[Record extracts]
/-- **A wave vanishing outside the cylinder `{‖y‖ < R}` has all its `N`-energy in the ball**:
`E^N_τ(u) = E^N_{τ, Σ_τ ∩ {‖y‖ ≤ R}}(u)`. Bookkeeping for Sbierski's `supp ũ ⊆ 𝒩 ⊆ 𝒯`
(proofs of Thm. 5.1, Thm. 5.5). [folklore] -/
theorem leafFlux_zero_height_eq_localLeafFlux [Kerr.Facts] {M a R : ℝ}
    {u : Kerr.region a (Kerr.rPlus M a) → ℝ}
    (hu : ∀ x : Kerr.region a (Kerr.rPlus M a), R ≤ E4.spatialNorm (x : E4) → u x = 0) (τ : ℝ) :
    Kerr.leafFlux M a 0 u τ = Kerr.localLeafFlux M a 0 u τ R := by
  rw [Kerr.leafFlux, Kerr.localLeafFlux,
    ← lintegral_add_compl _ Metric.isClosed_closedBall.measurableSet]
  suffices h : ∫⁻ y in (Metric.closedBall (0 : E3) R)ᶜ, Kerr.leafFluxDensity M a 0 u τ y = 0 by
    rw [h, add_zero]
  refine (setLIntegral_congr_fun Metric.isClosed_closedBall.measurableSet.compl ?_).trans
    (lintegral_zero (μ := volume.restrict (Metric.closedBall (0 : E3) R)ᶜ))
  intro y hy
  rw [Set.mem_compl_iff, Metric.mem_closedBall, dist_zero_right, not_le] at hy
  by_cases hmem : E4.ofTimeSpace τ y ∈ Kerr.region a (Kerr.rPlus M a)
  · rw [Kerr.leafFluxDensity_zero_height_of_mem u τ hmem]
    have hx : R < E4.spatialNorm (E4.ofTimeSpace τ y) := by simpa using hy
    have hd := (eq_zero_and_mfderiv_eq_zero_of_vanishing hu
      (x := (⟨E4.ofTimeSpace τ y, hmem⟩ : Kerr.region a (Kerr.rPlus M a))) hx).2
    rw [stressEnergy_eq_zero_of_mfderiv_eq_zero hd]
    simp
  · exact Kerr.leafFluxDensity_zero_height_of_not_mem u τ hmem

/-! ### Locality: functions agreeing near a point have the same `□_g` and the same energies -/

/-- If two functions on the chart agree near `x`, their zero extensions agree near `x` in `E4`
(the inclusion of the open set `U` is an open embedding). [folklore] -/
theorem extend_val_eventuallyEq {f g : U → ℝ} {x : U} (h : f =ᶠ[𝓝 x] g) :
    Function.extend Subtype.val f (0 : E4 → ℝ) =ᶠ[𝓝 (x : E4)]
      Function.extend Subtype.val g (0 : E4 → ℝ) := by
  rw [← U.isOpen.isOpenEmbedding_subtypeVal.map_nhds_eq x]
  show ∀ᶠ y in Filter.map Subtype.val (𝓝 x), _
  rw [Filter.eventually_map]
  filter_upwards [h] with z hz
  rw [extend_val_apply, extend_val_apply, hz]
[/Record extracts]
- [Assignment] Considering each line of the records on its own, count those that contain "Kerr" and give only that number.

- [Completed task] 10